Power of Attorney. In this arrangement, a document is executed by one person, the "principal," giving authority to another person, the "agent," to perform some or a variety of tasks on behalf of the principal. A general power of attorney gives the agent a broad array of capacity to manage the principal's affairs. If the power of attorney is also "durable," then the authority granted under it will continue even if the principal becomes incapacitated at some point in time, whether temporarily or indefinitely. Under these circumstances, an agent could continue to assist the principal in many activities.

Guardianship. To acquire the formal title and role of a Guardian, a person must first file a petition for a hearing to be held in the Circuit Court of the jurisdiction where the parties reside. A judge will decide based upon evidence presented whether a person is incapacitated within the meaning of Virginia law, and if so, how broad or limited a Guardian's authority should be in making decisions for him or her. In establishing the guidelines for a Guardian, the judge will try to preserve as much of the incapacitated person's independence as possible. The Order approved by the Court will state the extent of the Guardian's responsibility for making personal and care decisions, and may reserve and preserve some tasks as remaining within the incapacitated adult's control.

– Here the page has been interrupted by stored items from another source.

/-- **Convergence of the level exits to the exit from `D`**: if `T_D = τ < ∞` and the exit times
`T_{r_m} = σ_m < ∞` for radii `r_m ↑ 1`, then `X_{σ_m} → X_τ` (monotonicity of the exit times,
continuity of the path, and `|f(X_{σ_m})| = r_m → 1`, which forbids a limit point inside `D`).
[folklore] -/
theorem tendsto_exit_level_point (hW : IsBrownianVec W P) (hD : IsOpen D) (hf : DifferentiableOn ℂ f D)
    (hbij : BijOn f D (ball (0 : ℂ) 1)) (hx₀ : toC x₀ ∈ D) (hf0 : f (toC x₀) = 0)
    {rad : ℕ → ℝ} (hrad0 : ∀ m, 0 < rad m) (hrad1 : ∀ m, rad m < 1) (hmono : Monotone rad)
    (hlim : Tendsto rad atTop (𝓝 1)) {ω : Ω} {τ : ℝ≥0} (hτ : hitTime x₀ W (toC ⁻¹' D)ᶜ ω = τ)
    {σ : ℕ → ℝ≥0} (hσ : ∀ m, hitTime x₀ W (toC ⁻¹' {z | z ∈ D ∧ ‖f z‖ < rad m})ᶜ ω = σ m) :
    Tendsto (fun m => x₀ + W (σ m) ω) atTop (𝓝 (x₀ + W τ ω)) := by
  -- the exit times increase and stay below `τ`
  have hσmono : Monotone σ := by
    refine monotone_nat_of_le_succ fun m => ?_
    have hsub : (toC ⁻¹' {z | z ∈ D ∧ ‖f z‖ < rad (m + 1)})ᶜ ⊆
        (toC ⁻¹' {z | z ∈ D ∧ ‖f z‖ < rad m})ᶜ :=
      compl_subset_compl.2 (preimage_mono fun z hz => ⟨hz.1, hz.2.trans_le (hmono (Nat.le_succ m))⟩)
    have h := IsBrownianVec.hitTime_mono (x₀ := x₀) (W := W) hsub ω
    rw [hσ m, hσ (m + 1)] at h
    exact WithTop.coe_le_coe.1 h
  have hσle : ∀ m, σ m ≤ τ := fun m => by
    have hsub : (toC ⁻¹' D)ᶜ ⊆ (toC ⁻¹' {z | z ∈ D ∧ ‖f z‖ < rad m})ᶜ :=
      compl_subset_compl.2 (preimage_mono fun z hz => hz.1)
    have h := IsBrownianVec.hitTime_mono (x₀ := x₀) (W := W) hsub ω
    rw [hσ m, hτ] at h
    exact WithTop.coe_le_coe.1 h
  -- so they converge to some `τ' ≤ τ`
  have hbdd : BddAbove (range σ) := ⟨τ, by rintro _ ⟨m, rfl⟩; exact hσle m⟩
  have hconvσ : Tendsto σ atTop (𝓝 (⨆ m, σ m)) := tendsto_atTop_ciSup hσmono hbdd
  have hτ'le : (⨆ m, σ m) ≤ τ := ciSup_le hσle
  set τ' := ⨆ m, σ m with hτ'
  -- positions converge to `X τ'`
  have hcont : Continuous fun s : ℝ≥0 => x₀ + W s ω := continuous_const.add (hW.continuous_path ω)
  have hpos : Tendsto (fun m => x₀ + W (σ m) ω) atTop (𝓝 (x₀ + W τ' ω)) :=
    (hcont.tendsto τ').comp hconvσ
  -- at each level the exit point is in `D` with `|f| = rad m`
  have hpt : ∀ m, toC (x₀ + W (σ m) ω) ∈ D ∧ ‖f (toC (x₀ + W (σ m) ω))‖ = rad m := fun m =>
    ⟨(exit_level_point hW hD hf hbij hx₀ hf0 (hrad0 m) (hrad1 m) (hσ m)).1,
      (exit_level_point hW hD hf hbij hx₀ hf0 (hrad0 m) (hrad1 m) (hσ m)).2.1⟩
  -- the limit point is not in `D`
  have hnotD : toC (x₀ + W τ' ω) ∉ D := by
    intro hmem
    have hct : ContinuousWithinAt f D (toC (x₀ + W τ' ω)) := hf.continuousOn _ hmem
    have h1 : Tendsto (fun m => toC (x₀ + W (σ m) ω)) atTop (𝓝[D] toC (x₀ + W τ' ω)) :=
      tendsto_nhdsWithin_iff.2 ⟨(continuous_toC.tendsto _).comp hpos, Eventually.of_forall fun m => (hpt m).1⟩
    have h2 : Tendsto (fun m => ‖f (toC (x₀ + W (σ m) ω))‖) atTop (𝓝 ‖f (toC (x₀ + W τ' ω))‖) :=
      (continuous_norm.tendsto _).comp (hct.tendsto.comp h1)
    have h3 : Tendsto (fun m => ‖f (toC (x₀ + W (σ m) ω))‖) atTop (𝓝 1) := by
      have heq : (fun m => ‖f (toC (x₀ + W (σ m) ω))‖) = rad := funext fun m => (hpt m).2
      rw [heq]; exact hlim
    have heq : ‖f (toC (x₀ + W τ' ω))‖ = 1 := tendsto_nhds_unique h2 h3
    have hlt : ‖f (toC (x₀ + W τ' ω))‖ < 1 := by
      have h := hbij.mapsTo hmem
      rwa [mem_ball_zero_iff] at h
    exact hlt.ne heq
  -- hence `T_D ≤ τ'`, so `τ' = τ`
  have hTle : hitTime x₀ W (toC ⁻¹' D)ᶜ ω ≤ τ' :=
    IsBrownianVec.hitTime_le_of_mem (F := (toC ⁻¹' D)ᶜ) (j := τ') hnotD
  rw [hτ] at hTle
  have hττ' : τ = τ' := le_antisymm (WithTop.coe_le_coe.1 hTle) hτ'le
  rw [hττ']
  exact hpos

/-- **The Green function at the pole against the conformal radius, probabilistically**
(Kozdron–Lawler 2005, §2.2 (11) with §2.4 (17): `E⁰[log |B_{T_D}|] = -log f'(0)`): for a bounded
open `D ⊆ ℂ`, a holomorphic bijection `f` of `D` onto the unit disc, and a planar Brownian motion
`X = x₀ + W` (`IsBrownianVec W P`) started at the point `x₀` with `f(x₀) = 0` and `f'(x₀) ≠ 0`:
the exit time `T_D` of `D` is a.s. finite, `log |X_{T_D} - x₀|` is integrable, and
`E[log |X_{T_D} - x₀|] = -log |f'(x₀)|`. [cite: KozdronLawler2005, §2.2 eq. (11) and §2.4 eq. (17)] -/
theorem integral_log_norm_exit_eq_neg_log_deriv [IsProbabilityMeasure P] (hW : IsBrownianVec W P) (hD : IsOpen D)
    (hDb : Bornology.IsBounded D) (hf : DifferentiableOn ℂ f D) (hbij : BijOn f D (ball (0 : ℂ) 1))
    (hx₀ : toC x₀ ∈ D) (hf0 : f (toC x₀) = 0) (hder : deriv f (toC x₀) ≠ 0) :
    (∀ᵐ ω ∂P, hitTime x₀ W (toC ⁻¹' D)ᶜ ω ≠ ⊤) ∧
    Integrable (fun ω => Real.log ‖toC (x₀ + W (hitTime x₀ W (toC ⁻¹' D)ᶜ ω).untopA ω) - toC x₀‖) P ∧
    ∫ ω, Real.log ‖toC (x₀ + W (hitTime x₀ W (toC ⁻¹' D)ᶜ ω).untopA ω) - toC x₀‖ ∂P =
      - Real.log ‖deriv f (toC x₀)‖ := by
  set c := toC x₀ with hc
  set T := hitTime x₀ W (toC ⁻¹' D)ᶜ with hT
  -- the radii `r_m = 1 - 1/(m+2) ↑ 1`
  set rad : ℕ → ℝ := fun m => 1 - 1 / ((m : ℝ) + 2) with hrad
  have hrad_half : ∀ m, 1 / 2 ≤ rad m := fun m => by
    have h : 1 / ((m : ℝ) + 2) ≤ 1 / 2 :=
      one_div_le_one_div_of_le (by norm_num) (by linarith [(Nat.cast_nonneg m : (0 : ℝ) ≤ m)])
    simp only [hrad]; linarith
  have hrad0 : ∀ m, 0 < rad m := fun m => by linarith [hrad_half m]
  have hrad1 : ∀ m, rad m < 1 := fun m => by
    have h : 0 < 1 / ((m : ℝ) + 2) := by positivity
    simp only [hrad]; linarith
  have hmono : Monotone rad := fun m n hmn => by
    simp only [hrad]
    have h : 1 / ((n : ℝ) + 2) ≤ 1 / ((m : ℝ) + 2) :=
      one_div_le_one_div_of_le (by positivity) (by simpa using (Nat.cast_le (α := ℝ)).2 hmn)
    linarith
  have hlim : Tendsto rad atTop (𝓝 1) := by
    have h1 : Tendsto (fun m : ℕ => (m : ℝ) + 2) atTop atTop :=
      tendsto_atTop_add_const_right _ 2 tendsto_natCast_atTop_atTop
    have h2 : Tendsto (fun m : ℕ => 1 / ((m : ℝ) + 2)) atTop (𝓝 0) := h1.const_div_atTop 1
    have h3 := h2.const_sub 1
    simpa [hrad] using h3
  set Tm : ℕ → Ω → WithTop ℝ≥0 := fun m =>
    hitTime x₀ W (toC ⁻¹' {z | z ∈ D ∧ ‖f z‖ < rad m})ᶜ with hTm
  -- per-level identities and finiteness
  have hlev : ∀ m, Integrable (fun ω => Real.log ‖toC (x₀ + W (Tm m ω).untopA ω) - c‖) P ∧
      ∫ ω, Real.log ‖toC (x₀ + W (Tm m ω).untopA ω) - c‖ ∂P = Real.log (rad m) - Real.log ‖deriv f c‖ :=
    fun m => integral_log_norm_exit_level hW hD hDb hf hbij hx₀ hf0 hder (hrad0 m) (hrad1 m)
  have hfinm : ∀ m, ∀ᵐ ω ∂P, Tm m ω ≠ ⊤ := fun m =>
    (integral_log_norm_dslope_exit_level hW hD hDb hf hbij hx₀ hf0 hder (hrad0 m) (hrad1 m)).1
  -- finiteness of `T`
  have hUo : IsOpen (toC ⁻¹' D) := isOpen_preimage_toC hD
  have hUb : Bornology.IsBounded (toC ⁻¹' D) := isBounded_of_subset_preimage_toC hDb subset_rfl
  have hfin : ∀ᵐ ω ∂P, T ω ≠ ⊤ := hW.ae_hitTime_ne_top hUo hUb hx₀
  -- geometric constants: `D ⊆ B̄(0, R)`, and `|f| < 1/2` on `B(c, δ) ⊆ D`
  obtain ⟨R, hRpos, hR⟩ := hDb.subset_closedBall_lt 0 0
  obtain ⟨δ, hδ0, hδ⟩ : ∃ δ > 0, ∀ z, dist z c < δ → z ∈ D ∧ ‖f z‖ < 1 / 2 := by
    have h1 : ∀ᶠ z in 𝓝 c, z ∈ D := hD.mem_nhds hx₀
    have hct : ContinuousAt f c := (hf.continuousOn c hx₀).continuousAt (hD.mem_nhds hx₀)
    have h2 : ∀ᶠ z in 𝓝 c, ‖f z‖ < 1 / 2 := by
      have hball : ball (0 : ℂ) (1 / 2) ∈ 𝓝 (f c) := by
        rw [hf0]; exact isOpen_ball.mem_nhds (mem_ball_self (by norm_num))
      filter_upwards [hct hball] with z hz
      rwa [mem_preimage, mem_ball_zero_iff] at hz
    exact Metric.eventually_nhds_iff.1 (h1.and h2)
  set B : ℝ := max |Real.log δ| |Real.log (2 * R)| with hB
  -- bound on the level exit points: `δ ≤ |X_{σ} - c| ≤ 2R`
  have hptbound : ∀ m ω (σ : ℝ≥0), Tm m ω = σ →
      |Real.log ‖toC (x₀ + W σ ω) - c‖| ≤ B := by
    intro m ω σ hσ
    obtain ⟨hzD, hnorm, hne, -⟩ := exit_level_point hW hD hf hbij hx₀ hf0 (hrad0 m) (hrad1 m) hσ
    set z := toC (x₀ + W σ ω) with hz
    have hup : ‖z - c‖ ≤ 2 * R := by
      have h1 : ‖z‖ ≤ R := by simpa [dist_zero_right] using hR hzD
      have h2 : ‖c‖ ≤ R := by simpa [dist_zero_right] using hR hx₀
      calc ‖z - c‖ ≤ ‖z‖ + ‖c‖ := norm_sub_le _ _
        _ ≤ 2 * R := by linarith
    have hlow : δ ≤ ‖z - c‖ := by
      by_contra h
      push Not at h
      have h' := (hδ z (by rwa [dist_eq_norm])).2
      rw [hnorm] at h'
      linarith [hrad_half m]
    have hpos : 0 < ‖z - c‖ := hδ0.trans_le hlow
    have hlog1 : Real.log δ ≤ Real.log ‖z - c‖ := Real.log_le_log hδ0 hlow
    have hlog2 : Real.log ‖z - c‖ ≤ Real.log (2 * R) := Real.log_le_log hpos hup
    rw [abs_le]
    constructor
    · exact (neg_le.1 ((neg_le_abs _).trans (le_max_left _ _))).trans hlog1 |>.trans' le_rfl
    · exact hlog2.trans ((le_abs_self _).trans (le_max_right _ _))
  -- the good event
  have hgood : ∀ᵐ ω ∂P, T ω ≠ ⊤ ∧ ∀ m, Tm m ω ≠ ⊤ := hfin.and (ae_all_iff.2 hfinm)
  -- pathwise convergence on the good event
  have hconvpt : ∀ᵐ ω ∂P, Tendsto (fun m => Real.log ‖toC (x₀ + W (Tm m ω).untopA ω) - c‖) atTop
      (𝓝 (Real.log ‖toC (x₀ + W (T ω).untopA ω) - c‖)) := by
    filter_upwards [hgood] with ω hω
    obtain ⟨τ, hτ⟩ := WithTop.ne_top_iff_exists.1 hω.1
    choose σ hσ using fun m => WithTop.ne_top_iff_exists.1 (hω.2 m)
    have hpos := tendsto_exit_level_point hW hD hf hbij hx₀ hf0 hrad0 hrad1 hmono hlim hτ.symm
      (fun m => (hσ m).symm)
    have heqT : (T ω).untopA = τ := by rw [← hτ]; rfl
    have heqm : ∀ m, (Tm m ω).untopA = σ m := fun m => by rw [← hσ m]; rfl
    simp_rw [heqm, heqT]
    -- the limit point is off the pole: it lies outside `D ∋ c`
    have hmem : x₀ + W τ ω ∈ (toC ⁻¹' D)ᶜ := hW.mem_of_hitTime_eq_coe hUo.isClosed_compl hτ.symm
    have hne : toC (x₀ + W τ ω) - c ≠ 0 := by
      intro h
      apply hmem
      show toC (x₀ + W τ ω) ∈ D
      rw [sub_eq_zero.1 h]; exact hx₀
    have h1 : Tendsto (fun m => toC (x₀ + W (σ m) ω) - c) atTop (𝓝 (toC (x₀ + W τ ω) - c)) :=
      ((continuous_toC.tendsto _).comp hpos).sub_const c
    exact (Real.continuousAt_log (norm_ne_zero_iff.2 hne)).tendsto.comp ((continuous_norm.tendsto _).comp h1)
  -- uniform bound on the good event
  have hbd : ∀ m, ∀ᵐ ω ∂P, ‖Real.log ‖toC (x₀ + W (Tm m ω).untopA ω) - c‖‖ ≤ B := by
    intro m
    filter_upwards [hfinm m] with ω hω
    obtain ⟨σ, hσ⟩ := WithTop.ne_top_iff_exists.1 hω
    have heq : (Tm m ω).untopA = σ := by rw [← hσ]; rfl
    rw [Real.norm_eq_abs, heq]
    exact hptbound m ω σ hσ.symm
  -- dominated convergence
  have hmeas : ∀ m, AEStronglyMeasurable (fun ω => Real.log ‖toC (x₀ + W (Tm m ω).untopA ω) - c‖) P :=
    fun m => (hlev m).1.aestronglyMeasurable
  have hlim_meas : AEStronglyMeasurable (fun ω => Real.log ‖toC (x₀ + W (T ω).untopA ω) - c‖) P :=
    aestronglyMeasurable_of_tendsto_ae atTop hmeas hconvpt
  have hint : Integrable (fun ω => Real.log ‖toC (x₀ + W (T ω).untopA ω) - c‖) P := by
    refine Integrable.mono' (integrable_const B) hlim_meas ?_
    have hall : ∀ᵐ ω ∂P, ∀ m, ‖Real.log ‖toC (x₀ + W (Tm m ω).untopA ω) - c‖‖ ≤ B := ae_all_iff.2 hbd
    filter_upwards [hconvpt, hall] with ω hω hωB
    exact le_of_tendsto ((continuous_norm.tendsto _).comp hω) (Eventually.of_forall hωB)
  have hconv := tendsto_integral_of_dominated_convergence (fun _ => B) hmeas (integrable_const B) hbd hconvpt
  have hvals : Tendsto (fun m => ∫ ω, Real.log ‖toC (x₀ + W (Tm m ω).untopA ω) - c‖ ∂P) atTop
      (𝓝 (- Real.log ‖deriv f c‖)) := by
    simp_rw [fun m => (hlev m).2]
    have h : Tendsto (fun m => Real.log (rad m)) atTop (𝓝 (Real.log 1)) :=
      (Real.continuousAt_log one_ne_zero).tendsto.comp hlim
    rw [Real.log_one] at h
    simpa using h.sub_const (Real.log ‖deriv f c‖)
  exact ⟨hfin, hint, tendsto_nhds_unique hconv hvals⟩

Conservatorship. This relationship focuses on the power to make financial decisions for the incapacitated person, either in a limited way or an all-encompassing way. It can include the duty to pay bills, invest money, sell property, or generally manage financial resources in a responsible way. The appointed Conservator is required to keep detailed records of all income received and funds expended so that the Court can periodically audit the books and confirm that a proper administration of the funds is occurring. A conservator is required to post a surety bond with the court to assure the proper handing of assets of the incapacitated person, consistent with the Order.